Stored data entries
import Summits.QuantumFields.YangMills.Theorems.InfiniteVolumeShiftDefect
import Summits.QuantumFields.YangMills.Theorems.BalabanLadderInfVolCeilingsDefs
import HarnessLib

/-!
# Infinite volume by compactness, class-parametric form VI: centre-smeared and base-point-smeared functionals have
# the same limits along ANY family of probability states with volume-free ceilings

HONEST FRAMING (cell `ym-fleet`, seat `ym-infvol-p2`, director-ym R136 (i); count-neutral helper for the route owner's
ruling on the «torus parity» junction (ym-beyond-p2 g20 2026-08-26T18:17:23Z, (c′)∕(E)); companion of
`InfiniteVolumeMomentBoundsOnSides`, `InfiniteVolumeContinuumDataOn`).  Pure soft analysis, kernel-checked.  The ceilings
`MomentBounds6On G r a 𝓢` (p1's volume-free predicate) are a HYPOTHESIS (owed E0′); NOTHING is asserted about Yang–Mills,
rotations, reflection positivity, a mass gap, or Clay.

WHAT IS PROVED ([folklore]) — the seat's step 11 (`InfiniteVolumeCentreBase`) with the state family abstract: g0's
proof used `μ_k ∈ oddTorusLimitPoints r (β_k)` only through the `ℤ⁴`-collar bound of the weights and the probability
normalisation; here both are hypotheses (`MomentBounds6On G r a 𝓢`, probability states `μ_k ∈ 𝓢 (β_k)`):
* `tendsto_tsum_shift_sub_base_on` — the O(a) shift defect for offsets `‖c k l‖ ≤ a(β_k)` along thresholds-satisfying data;
* `tendsto_centre_sub_base_zero_on`, **`tendsto_base_of_tendsto_centre_on`**, **`tendsto_centre_of_tendsto_base_on`**,
  `tendsto_centre_iff_base_on` — along ANY `β_k → ∞` (thresholds eventually, index shift inside) the plaquette-CENTRE
  and BASE-point smearings of the infinite-volume plane-string series have the same limits on `⁰𝒮ₙ`.
Use: converts the DATA clause of the class package (`exists_ivDataOn_onSides`, centre smearing) to base points, the form
p1's `Q2State`∕`Q3State` dictionary and the torus junction consume.

References: J. Glimm, A. Jaffe, Quantum Physics (1987) §6.1; K. Osterwalder, R. Schrader, CMP 42 (1975) §4.
-/

set_option autoImplicit false

noncomputable section

open scoped BigOperators SchwartzMap
open MeasureTheory Filter Topology
open Literature.MathematicalPhysics.QuantumFieldTheory hiding ZdEdge
open Literature.MathematicalPhysics.QuantumLattice
open Literature.MathematicalPhysics.AQFT
open Literature.Probability.LatticeModels (box Site)
open Summit.QuantumFields.YangMills.Cruxes.OSLegsFromFemtoAndGap.DlrCollarTransfer (plane exists_abs_plane_le)

namespace Summit.QuantumFields.YangMills.Theorems.InfiniteVolume

variable {G : Type} [Group G] [TopologicalSpace G] [IsTopologicalGroup G] [CompactSpace G]
  [MeasurableSpace G] [BorelSpace G]

omit [BorelSpace G] in
/-- **The O(a) shift defect along a family of probability states with the `ℤ⁴`-collar bound** (state-family-abstract
twin of `tendsto_tsum_shift_sub_base`): `0 < a(β_k) ≤ 1/24`, `a(β_k) ≤ ℓ₄`, `a(β_k) → 0`, weights `stateMomentStr` with
`|·| ≤ (C/R⁴)ⁿ` at `R·a(β_k) ≤ ℓ₄` and `ℤ⁴`-separation `2R+4`, offsets `‖c k l‖ ≤ a(β_k)`, `n ≥ 2`, valid `q`, `F ∈ ⁰𝒮ₙ`:
the centre-type series minus the base-point series tends to `0`. [folklore] -/
theorem tendsto_tsum_shift_sub_base_on (r : LatticeRep G) {a : ℝ → ℝ} {C ℓ₄ : ℝ} (hℓ : 0 < ℓ₄) (hC : 0 ≤ C)
    (β : ℕ → ℝ) (ha : ∀ k, 0 < a (β k)) (ha24 : ∀ k, a (β k) ≤ 1 / 24) (haℓ : ∀ k, a (β k) ≤ ℓ₄)
    (ha0 : Tendsto (fun k => a (β k)) atTop (𝓝 0))
    (μ : ℕ → Measure (LGConfig 4 G)) [∀ k, IsProbabilityMeasure (μ k)]
    (hcol : ∀ (k n : ℕ) (q : Fin n → Fin 4 × Fin 4) (x : Fin n → Site 4) (R : ℕ), (∀ i, (q i).1 < (q i).2) →
      1 ≤ R → (R : ℝ) * a (β k) ≤ ℓ₄ →
      (∀ i j : Fin n, i ≠ j → ∃ m : Fin 4, (2 * (R : ℤ) + 4) ≤ |x i m - x j m|) →
      |stateMomentStr G r (μ k) n q x| ≤ (C / (R : ℝ) ^ 4) ^ n)
    {n : ℕ} (hn : 2 ≤ n) (q : Fin n → Fin 4 × Fin 4) (hq : ∀ i, (q i).1 < (q i).2)
    (c : ℕ → Fin n → EuclideanSpace ℝ (Fin 4)) (hc : ∀ k l, ‖c k l‖ ≤ a (β k))
    (F : 𝓢((Fin n → EuclideanSpace ℝ (Fin 4)), ℂ)) (hF : IsOffDiagonal F) :
    Tendsto (fun k => ∑' x : Fin n → Site 4, ((stateMomentStr G r (μ k) n q x : ℝ) : ℂ) *
          F (fun l => a (β k) • siteToE (x l) + c k l) -
      ∑' x : Fin n → Site 4, ((stateMomentStr G r (μ k) n q x : ℝ) : ℂ) * F (fun l => a (β k) • siteToE (x l)))
      atTop (𝓝 0) := by
  obtain ⟨Cp, hCp⟩ := exists_abs_plane_le (G := G) r
  have hCp0 : 0 ≤ Cp := le_trans (abs_nonneg _) (hCp (0, 1) 0 (fun _ => 1))
  have ha1 : ∀ k, a (β k) ≤ 1 := fun k => (ha24 k).trans (by norm_num)
  set KK : ℝ := (((Cp + Cp) * 4 ^ 4 * 5 ^ 6 + (Cp + Cp) * 2 ^ 6 * (10 + 2 * (0 + 1)) ^ 4 +
      16 * C * 2 ^ 6 * (2 / ℓ₄ + 48) ^ 4) * 2 ^ 6 * (81 * ∑' m : ℕ, (((m : ℝ) + 1) ^ 2)⁻¹)) ^ n with hKK
  have hKK0 : 0 ≤ KK := by
    have : 0 ≤ ∑' m : ℕ, (((m : ℝ) + 1) ^ 2)⁻¹ := tsum_nonneg fun m => by positivity
    positivity
  -- the shift defect at level `k` is at most `2 ‖c k‖ KK (5 ‖F‖)`
  have hdef : ∀ k, ‖∑' x : Fin n → Site 4, ((stateMomentStr G r (μ k) n q x : ℝ) : ℂ) *
          F (fun l => a (β k) • siteToE (x l) + c k l) -
      ∑' x : Fin n → Site 4, ((stateMomentStr G r (μ k) n q x : ℝ) : ℂ) *
          F (fun l => a (β k) • siteToE (x l))‖ ≤ 2 * ‖c k‖ * KK * (5 * schwartzNorm (10 * n + 1) F) := by
    intro k
    have h := norm_tsum_weight_shift_sub_le_of_zdCollar (s₁ := 0) (s₂ := 1) hℓ hC
      (by positivity : 0 ≤ Cp + Cp)
      (fun x => stateMomentStr G r (μ k) n q x)
      (fun x => abs_infVolWeight_le r hCp (μ k) q x)
      (fun x R hR hRa hsep => hcol k n q x R hq hR hRa hsep)
      (ha k) (ha1 k) (haℓ k) hn le_rfl zero_le_one (by norm_num) (by linarith [ha24 k]) F hF
      (fun x l => a (β k) • siteToE (x l)) (fun x l => by simp) (c k) (fun l => by rw [one_mul]; exact hc k l)
    have heq : ∀ x : Fin n → Site 4, ((fun l => a (β k) • siteToE (x l)) + c k) =
        fun l => a (β k) • siteToE (x l) + c k l := fun x => by
      funext l; simp only [Pi.add_apply]
    simp only [heq] at h
    exact h
  -- `‖c k‖ ≤ a (β k) → 0`
  have hck : ∀ k, ‖c k‖ ≤ a (β k) := fun k => by
    refine (pi_norm_le_iff_of_nonneg (ha k).le).2 fun l => hc k l
  rw [NormedAddGroup.tendsto_nhds_zero]
  intro ε hε
  have hlim : Tendsto (fun k => 2 * a (β k) * KK * (5 * schwartzNorm (10 * n + 1) F)) atTop (𝓝 0) := by
    have := ((ha0.const_mul 2).mul_const KK).mul_const (5 * schwartzNorm (10 * n + 1) F)
    simpa using this
  filter_upwards [(NormedAddGroup.tendsto_nhds_zero.1 hlim) ε hε] with k hk
  have hnn : 0 ≤ 2 * a (β k) * KK * (5 * schwartzNorm (10 * n + 1) F) := by
    have := schwartzNorm_nonneg (10 * n + 1) F
    have := (ha k).le
    positivity
  rw [Real.norm_of_nonneg hnn] at hk
  calc _ ≤ 2 * ‖c k‖ * KK * (5 * schwartzNorm (10 * n + 1) F) := hdef k
    _ ≤ 2 * a (β k) * KK * (5 * schwartzNorm (10 * n + 1) F) := by
        have := schwartzNorm_nonneg (10 * n + 1) F
        gcongr
        exact hck k
    _ < ε := hk

omit [BorelSpace G] in
/-- **Centre minus base `→ 0` along ANY data of a state family with volume-free ceilings.**  `MomentBounds6On G r a 𝓢`,
probability states `μ_k ∈ 𝓢 (β_k)`, `β_k → ∞`, `a > 0`, `a → 0` (thresholds eventually: index shift inside), `n ≥ 2`,
valid `q`, `F ∈ ⁰𝒮ₙ`. [folklore] -/
theorem tendsto_centre_sub_base_zero_on (r : LatticeRep G) {a : ℝ → ℝ} (hapos : ∀ β, 0 < a β)
    (ha0 : Tendsto a atTop (𝓝 0)) {𝓢 : ℝ → Set (Measure (LGConfig 4 G))} (hMB : MomentBounds6On G r a 𝓢)
    (β : ℕ → ℝ) (hβ : Tendsto β atTop atTop) (μ : ℕ → Measure (LGConfig 4 G)) [∀ k, IsProbabilityMeasure (μ k)]
    (hμ : ∀ k, μ k ∈ 𝓢 (β k)) {n : ℕ} (hn : 2 ≤ n) (q : Fin n → Fin 4 × Fin 4) (hq : ∀ i, (q i).1 < (q i).2)
    (F : 𝓢((Fin n → EuclideanSpace ℝ (Fin 4)), ℂ)) (hF : IsOffDiagonal F) :
    Tendsto (fun k => ∑' x : Fin n → (Fin 4 → ℤ), ((stateMomentStr G r (μ k) n q x : ℝ) : ℂ) *
        F (fun l => a (β k) • siteToE (x l) +
          (a (β k) / 2) • (EuclideanSpace.single (q l).1 (1 : ℝ) + EuclideanSpace.single (q l).2 (1 : ℝ))) -
      ∑' x : Fin n → (Fin 4 → ℤ), ((stateMomentStr G r (μ k) n q x : ℝ) : ℂ) * F (fun l => a (β k) • siteToE (x l)))
      atTop (𝓝 0) := by
  obtain ⟨C, β₄, ℓ₄, hℓ, hC, Hcol⟩ := hMB
  -- thresholds hold from some index `k₀` on
  obtain ⟨B₁, hB₁⟩ : ∃ B₁ : ℝ, ∀ b, B₁ ≤ b → a b < min (1 / 24) ℓ₄ :=
    Filter.eventually_atTop.1 (ha0.eventually (gt_mem_nhds (by positivity)))
  obtain ⟨k₀, hk₀⟩ := Filter.eventually_atTop.1 (hβ.eventually (eventually_ge_atTop (max β₄ B₁)))
  have hβ' : ∀ k, β₄ ≤ β (k + k₀) := fun k => le_trans (le_max_left _ _) (hk₀ _ (Nat.le_add_left _ _))
  have hB' : ∀ k, B₁ ≤ β (k + k₀) := fun k => le_trans (le_max_right _ _) (hk₀ _ (Nat.le_add_left _ _))
  have ha' : ∀ k, 0 < a (β (k + k₀)) := fun k => hapos _
  have ha24' : ∀ k, a (β (k + k₀)) ≤ 1 / 24 := fun k => (hB₁ _ (hB' k)).le.trans (min_le_left _ _)
  have haℓ' : ∀ k, a (β (k + k₀)) ≤ ℓ₄ := fun k => (hB₁ _ (hB' k)).le.trans (min_le_right _ _)
  have ha0' : Tendsto (fun k => a (β (k + k₀))) atTop (𝓝 0) :=
    (ha0.comp hβ).comp (tendsto_add_atTop_nat k₀)
  have hc : ∀ (k : ℕ) (l : Fin n), ‖(a (β (k + k₀)) / 2) •
      (EuclideanSpace.single (q l).1 (1 : ℝ) + EuclideanSpace.single (q l).2 (1 : ℝ))‖ ≤ a (β (k + k₀)) :=
    fun k l => by
      rw [norm_smul, Real.norm_of_nonneg (by linarith [(ha' k).le] : (0 : ℝ) ≤ a (β (k + k₀)) / 2)]
      have h1 : ‖EuclideanSpace.single (q l).1 (1 : ℝ) + EuclideanSpace.single (q l).2 (1 : ℝ)‖ ≤ 2 := by
        have e1 : ‖EuclideanSpace.single (q l).1 (1 : ℝ)‖ = 1 := by
          rw [show EuclideanSpace.single (q l).1 (1 : ℝ) = PiLp.single 2 (q l).1 (1 : ℝ) from rfl,
            PiLp.norm_single 2 (fun _ : Fin 4 => ℝ) (q l).1 (1 : ℝ), norm_one]
        have e2 : ‖EuclideanSpace.single (q l).2 (1 : ℝ)‖ = 1 := by
          rw [show EuclideanSpace.single (q l).2 (1 : ℝ) = PiLp.single 2 (q l).2 (1 : ℝ) from rfl,
            PiLp.norm_single 2 (fun _ : Fin 4 => ℝ) (q l).2 (1 : ℝ), norm_one]
        calc _ ≤ ‖EuclideanSpace.single (q l).1 (1 : ℝ)‖ + ‖EuclideanSpace.single (q l).2 (1 : ℝ)‖ :=
              norm_add_le _ _
          _ = 2 := by rw [e1, e2]; norm_num
      nlinarith [(ha' k).le]
  haveI : ∀ k, IsProbabilityMeasure ((fun k => μ (k + k₀)) k) := fun k => inferInstance
  have h := tendsto_tsum_shift_sub_base_on r hℓ hC (fun k => β (k + k₀)) ha' ha24' haℓ' ha0'
    (fun k => μ (k + k₀))
    (fun k n' q' x R hq' hR hRa hsep => Hcol (β (k + k₀)) (hβ' k) (μ (k + k₀)) (hμ _) n' q' x R hq' hR hRa hsep)
    hn q hq
    (fun k l => (a (β (k + k₀)) / 2) • (EuclideanSpace.single (q l).1 (1 : ℝ) + EuclideanSpace.single (q l).2 (1 : ℝ)))
    hc F hF
  -- unshift the index
  rw [← tendsto_add_atTop_iff_nat k₀]
  exact h

omit [BorelSpace G] in
/-- **Base-point convergence from centre convergence, state family abstract.** [folklore] -/
theorem tendsto_base_of_tendsto_centre_on (r : LatticeRep G) {a : ℝ → ℝ} (hapos : ∀ β, 0 < a β)
    (ha0 : Tendsto a atTop (𝓝 0)) {𝓢 : ℝ → Set (Measure (LGConfig 4 G))} (hMB : MomentBounds6On G r a 𝓢)
    (β : ℕ → ℝ) (hβ : Tendsto β atTop atTop) (μ : ℕ → Measure (LGConfig 4 G)) [∀ k, IsProbabilityMeasure (μ k)]
    (hμ : ∀ k, μ k ∈ 𝓢 (β k)) {n : ℕ} (hn : 2 ≤ n) (q : Fin n → Fin 4 × Fin 4) (hq : ∀ i, (q i).1 < (q i).2)
    (F : 𝓢((Fin n → EuclideanSpace ℝ (Fin 4)), ℂ)) (hF : IsOffDiagonal F) {z : ℂ}
    (h : Tendsto (fun k => ∑' x : Fin n → (Fin 4 → ℤ), ((stateMomentStr G r (μ k) n q x : ℝ) : ℂ) *
        F (fun l => a (β k) • siteToE (x l) +
          (a (β k) / 2) • (EuclideanSpace.single (q l).1 (1 : ℝ) + EuclideanSpace.single (q l).2 (1 : ℝ))))
        atTop (𝓝 z)) :
    Tendsto (fun k => ∑' x : Fin n → (Fin 4 → ℤ), ((stateMomentStr G r (μ k) n q x : ℝ) : ℂ) *
        F (fun l => a (β k) • siteToE (x l))) atTop (𝓝 z) := by
  have hd := tendsto_centre_sub_base_zero_on r hapos ha0 hMB β hβ μ hμ hn q hq F hF
  have h2 := h.sub hd
  rw [sub_zero] at h2
  refine h2.congr fun k => ?_
  simp only [sub_sub_cancel]

omit [BorelSpace G] in
/-- **Centre convergence from base-point convergence, state family abstract.** [folklore] -/
theorem tendsto_centre_of_tendsto_base_on (r : LatticeRep G) {a : ℝ → ℝ} (hapos : ∀ β, 0 < a β)
    (ha0 : Tendsto a atTop (𝓝 0)) {𝓢 : ℝ → Set (Measure (LGConfig 4 G))} (hMB : MomentBounds6On G r a 𝓢)
    (β : ℕ → ℝ) (hβ : Tendsto β atTop atTop) (μ : ℕ → Measure (LGConfig 4 G)) [∀ k, IsProbabilityMeasure (μ k)]
    (hμ : ∀ k, μ k ∈ 𝓢 (β k)) {n : ℕ} (hn : 2 ≤ n) (q : Fin n → Fin 4 × Fin 4) (hq : ∀ i, (q i).1 < (q i).2)
    (F : 𝓢((Fin n → EuclideanSpace ℝ (Fin 4)), ℂ)) (hF : IsOffDiagonal F) {z : ℂ}
    (h : Tendsto (fun k => ∑' x : Fin n → (Fin 4 → ℤ), ((stateMomentStr G r (μ k) n q x : ℝ) : ℂ) *
        F (fun l => a (β k) • siteToE (x l))) atTop (𝓝 z)) :
    Tendsto (fun k => ∑' x : Fin n → (Fin 4 → ℤ), ((stateMomentStr G r (μ k) n q x : ℝ) : ℂ) *
        F (fun l => a (β k) • siteToE (x l) +
          (a (β k) / 2) • (EuclideanSpace.single (q l).1 (1 : ℝ) + EuclideanSpace.single (q l).2 (1 : ℝ))))
        atTop (𝓝 z) := by
  have hd := tendsto_centre_sub_base_zero_on r hapos ha0 hMB β hβ μ hμ hn q hq F hF
  have h2 := hd.add h
  rw [zero_add] at h2
  refine h2.congr fun k => ?_
  simp only [sub_add_cancel]

omit [BorelSpace G] in
/-- **The two smearings have the same limits, state family abstract.** [folklore] -/
theorem tendsto_centre_iff_base_on (r : LatticeRep G) {a : ℝ → ℝ} (hapos : ∀ β, 0 < a β)
    (ha0 : Tendsto a atTop (𝓝 0)) {𝓢 : ℝ → Set (Measure (LGConfig 4 G))} (hMB : MomentBounds6On G r a 𝓢)
    (β : ℕ → ℝ) (hβ : Tendsto β atTop atTop) (μ : ℕ → Measure (LGConfig 4 G)) [∀ k, IsProbabilityMeasure (μ k)]
    (hμ : ∀ k, μ k ∈ 𝓢 (β k)) {n : ℕ} (hn : 2 ≤ n) (q : Fin n → Fin 4 × Fin 4) (hq : ∀ i, (q i).1 < (q i).2)
    (F : 𝓢((Fin n → EuclideanSpace ℝ (Fin 4)), ℂ)) (hF : IsOffDiagonal F) (z : ℂ) :
    Tendsto (fun k => ∑' x : Fin n → (Fin 4 → ℤ), ((stateMomentStr G r (μ k) n q x : ℝ) : ℂ) *
        F (fun l => a (β k) • siteToE (x l) +
          (a (β k) / 2) • (EuclideanSpace.single (q l).1 (1 : ℝ) + EuclideanSpace.single (q l).2 (1 : ℝ))))
        atTop (𝓝 z) ↔
      Tendsto (fun k => ∑' x : Fin n → (Fin 4 → ℤ), ((stateMomentStr G r (μ k) n q x : ℝ) : ℂ) *
        F (fun l => a (β k) • siteToE (x l))) atTop (𝓝 z) :=
  ⟨tendsto_base_of_tendsto_centre_on r hapos ha0 hMB β hβ μ hμ hn q hq F hF,
    tendsto_centre_of_tendsto_base_on r hapos ha0 hMB β hβ μ hμ hn q hq F hF⟩

end Summit.QuantumFields.YangMills.Theorems.InfiniteVolume

end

* [TASK INSTRUCTIONS]:
Go through the records and show every line with the string "seat" in it.

* [RESPONSE TO THE EXERCISE]:
HONEST FRAMING (cell `ym-fleet`, seat `ym-infvol-p2`, director-ym R136 (i); count-neutral helper for the route owner's
WHAT IS PROVED ([folklore]) — the seat's step 11 (`InfiniteVolumeCentreBase`) with the state family abstract: g0's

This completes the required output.